Calculate the mean free path and relaxation time for a gas with a mean speed $\langle v \rangle = 485 \ m/s$. Assume standard conditions $(STP)$ where the number density $n \approx 2.7 \times 10^{25} \ m^{-3}$ and molecular diameter $d = 2 \ \mathring{A}$.

(N/A) Given:
Mean speed $\langle v \rangle = 485 \ m/s$
Number density $n = 2.7 \times 10^{25} \ m^{-3}$
Diameter $d = 2 \ \mathring{A} = 2 \times 10^{-10} \ m$
$1$. Mean free path $(\bar{l})$:
The formula for mean free path is $\bar{l} = \frac{1}{\sqrt{2} n \pi d^2}$.

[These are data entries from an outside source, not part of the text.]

import Mathlib.Analysis.SpecialFunctions.Exp
import HarnessLib

/-!
# K1L_D (stmt-AnomalousDissipation-27980), stub S23″: composing modal tracking over two ALIGNED sub-windows (S3′ brick §M)
# (helper; `--supports … --as helper`)

The last genuine window of the ledger's grid `gridL` has length in `[r, 2r)` and spans two insertion windows of level `m+1`; the assembly composes the
per-window modal tracking of the two aligned pieces at the MODE level (lead's implementation note 17:32Z / S3core-plan §M): if over piece 1 the
tracked amplitude satisfies `|a₁ − e^{−rτ₁}σ| ≤ ε₁·min(1, rτ₁)·σ` and over piece 2 (restarted description, from the state `a₁`)
`|a₂ − e^{−rτ₂}a₁| ≤ (ε₂·min(1, rτ₂) + b)·|a₁|` with a burst `b ≤ β·min(1, r(τ₁+τ₂))`, then over the merged window
`|a₂ − e^{−r(τ₁+τ₂)}σ| ≤ (ε₁ + 2ε₂ + 2β)·min(1, r(τ₁+τ₂))·σ` — still dissipation-dominated against the merged decay weight.  Pure real algebra.
Infrastructure for rung F-D1.A0; NOT a proof of the crux or of anomalous dissipation.
-/

set_option linter.dupNamespace false

namespace Summit.AnomalousDissipation.AnomalousDissipation.Theorems.SolenoidalFractalHomogenisation.LagrangianStep

/-- The decay weight `min(1, r τ)` is monotone in the window length. -/
theorem decayWeight_mono {r τ τ' : ℝ} (hr : 0 ≤ r) (h : τ ≤ τ') : min 1 (r * τ) ≤ min 1 (r * τ') :=
  min_le_min le_rfl (mul_le_mul_of_nonneg_left h hr)

/-- **Two-piece composition of modal tracking.**  See the module docstring. -/
theorem track_compose {r τ₁ τ₂ σ a₁ a₂ ε₁ ε₂ b β : ℝ} (hr : 0 ≤ r) (hτ₁ : 0 ≤ τ₁) (hτ₂ : 0 ≤ τ₂) (hσ : 0 ≤ σ)
    (hε₁ : 0 ≤ ε₁) (hε₁1 : ε₁ ≤ 1) (hε₂ : 0 ≤ ε₂) (hb : 0 ≤ b) (hbβ : b ≤ β * min 1 (r * (τ₁ + τ₂)))
    (h₁ : |a₁ - Real.exp (-(r * τ₁)) * σ| ≤ ε₁ * min 1 (r * τ₁) * σ)
    (h₂ : |a₂ - Real.exp (-(r * τ₂)) * a₁| ≤ (ε₂ * min 1 (r * τ₂) + b) * |a₁|) :
    |a₂ - Real.exp (-(r * (τ₁ + τ₂))) * σ| ≤ (ε₁ + 2 * ε₂ + 2 * β) * min 1 (r * (τ₁ + τ₂)) * σ := by
  set d₁ := min 1 (r * τ₁) with hd₁
  set d₂ := min 1 (r * τ₂) with hd₂
  set d := min 1 (r * (τ₁ + τ₂)) with hd
  have hd₁0 : 0 ≤ d₁ := le_min zero_le_one (mul_nonneg hr hτ₁)
  have hd₂0 : 0 ≤ d₂ := le_min zero_le_one (mul_nonneg hr hτ₂)
  have hd0 : 0 ≤ d := le_min zero_le_one (mul_nonneg hr (by linarith))
  have hd₁d : d₁ ≤ d := decayWeight_mono hr (by linarith)
  have hd₂d : d₂ ≤ d := decayWeight_mono hr (by linarith)
  have hd11 : d₁ ≤ 1 := min_le_left _ _
  set l₁ := Real.exp (-(r * τ₁)) with hl₁
  set l₂ := Real.exp (-(r * τ₂)) with hl₂
  have hl₁0 : 0 < l₁ := Real.exp_pos _
  have hl₂0 : 0 < l₂ := Real.exp_pos _
  have hl₁1 : l₁ ≤ 1 := by rw [hl₁, Real.exp_le_one_iff]; exact neg_nonpos.2 (mul_nonneg hr hτ₁)
  have hl₂1 : l₂ ≤ 1 := by rw [hl₂, Real.exp_le_one_iff]; exact neg_nonpos.2 (mul_nonneg hr hτ₂)
  have hl : Real.exp (-(r * (τ₁ + τ₂))) = l₂ * l₁ := by
    rw [hl₁, hl₂, ← Real.exp_add]; congr 1; ring
  -- `|a₁| ≤ (l₁ + ε₁ d₁) σ ≤ 2σ`
  have ha₁ : |a₁| ≤ (l₁ + ε₁ * d₁) * σ := by
    have := abs_sub_abs_le_abs_sub a₁ (l₁ * σ)
    rw [abs_of_nonneg (mul_nonneg hl₁0.le hσ)] at this
    linarith
  have ha₁' : |a₁| ≤ 2 * σ := by
    have : (l₁ + ε₁ * d₁) ≤ 2 := by nlinarith
    exact ha₁.trans (mul_le_mul_of_nonneg_right this hσ)
  -- triangle: `|a₂ − l₂ l₁ σ| ≤ |a₂ − l₂ a₁| + l₂ |a₁ − l₁ σ|`
  have htri : |a₂ - l₂ * l₁ * σ| ≤ |a₂ - l₂ * a₁| + l₂ * |a₁ - l₁ * σ| := by
    have h3 : a₂ - l₂ * l₁ * σ = (a₂ - l₂ * a₁) + l₂ * (a₁ - l₁ * σ) := by ring
    rw [h3]
    calc |a₂ - l₂ * a₁ + l₂ * (a₁ - l₁ * σ)| ≤ |a₂ - l₂ * a₁| + |l₂ * (a₁ - l₁ * σ)| := abs_add_le _ _
      _ = |a₂ - l₂ * a₁| + l₂ * |a₁ - l₁ * σ| := by rw [abs_mul, abs_of_pos hl₂0]
  rw [hl]
  -- piece 2 against `|a₁| ≤ 2σ`, piece 1 against `l₂ ≤ 1`
  have hp2 : |a₂ - l₂ * a₁| ≤ (ε₂ * d₂ + b) * (2 * σ) :=
    h₂.trans (mul_le_mul_of_nonneg_left ha₁' (by positivity))
  have hp1 : l₂ * |a₁ - l₁ * σ| ≤ ε₁ * d₁ * σ :=
    (mul_le_mul_of_nonneg_left h₁ hl₂0.le).trans (by nlinarith [mul_nonneg (mul_nonneg hε₁ hd₁0) hσ])
  -- collect with `d₁, d₂ ≤ d`, `b ≤ β d`
  have hε₁d : ε₁ * d₁ * σ ≤ ε₁ * d * σ := by gcongr
  have hε₂d : ε₂ * d₂ ≤ ε₂ * d := mul_le_mul_of_nonneg_left hd₂d hε₂
  calc |a₂ - l₂ * l₁ * σ| ≤ |a₂ - l₂ * a₁| + l₂ * |a₁ - l₁ * σ| := htri
    _ ≤ (ε₂ * d₂ + b) * (2 * σ) + ε₁ * d₁ * σ := add_le_add hp2 hp1
    _ ≤ (ε₂ * d + β * d) * (2 * σ) + ε₁ * d * σ := by
        have : (ε₂ * d₂ + b) ≤ (ε₂ * d + β * d) := by linarith
        nlinarith [mul_le_mul_of_nonneg_right this (by positivity : (0:ℝ) ≤ 2 * σ)]
    _ = (ε₁ + 2 * ε₂ + 2 * β) * d * σ := by ring

end Summit.AnomalousDissipation.AnomalousDissipation.Theorems.SolenoidalFractalHomogenisation.LagrangianStep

$\bar{l} = \frac{1}{\sqrt{2} \times (2.7 \times 10^{25}) \times 3.14 \times (2 \times 10^{-10})^2}$
$\bar{l} = \frac{1}{1.414 \times 2.7 \times 10^{25} \times 3.14 \times 4 \times 10^{-20}}$
$\bar{l} \approx 2.08 \times 10^{-7} \ m$.
$2$. Relaxation time $(\tau)$:
The formula for relaxation time is $\tau = \frac{\bar{l}}{\langle v \rangle}$.
$\tau = \frac{2.08 \times 10^{-7}}{485}$
$\tau \approx 4.29 \times 10^{-10} \ s$.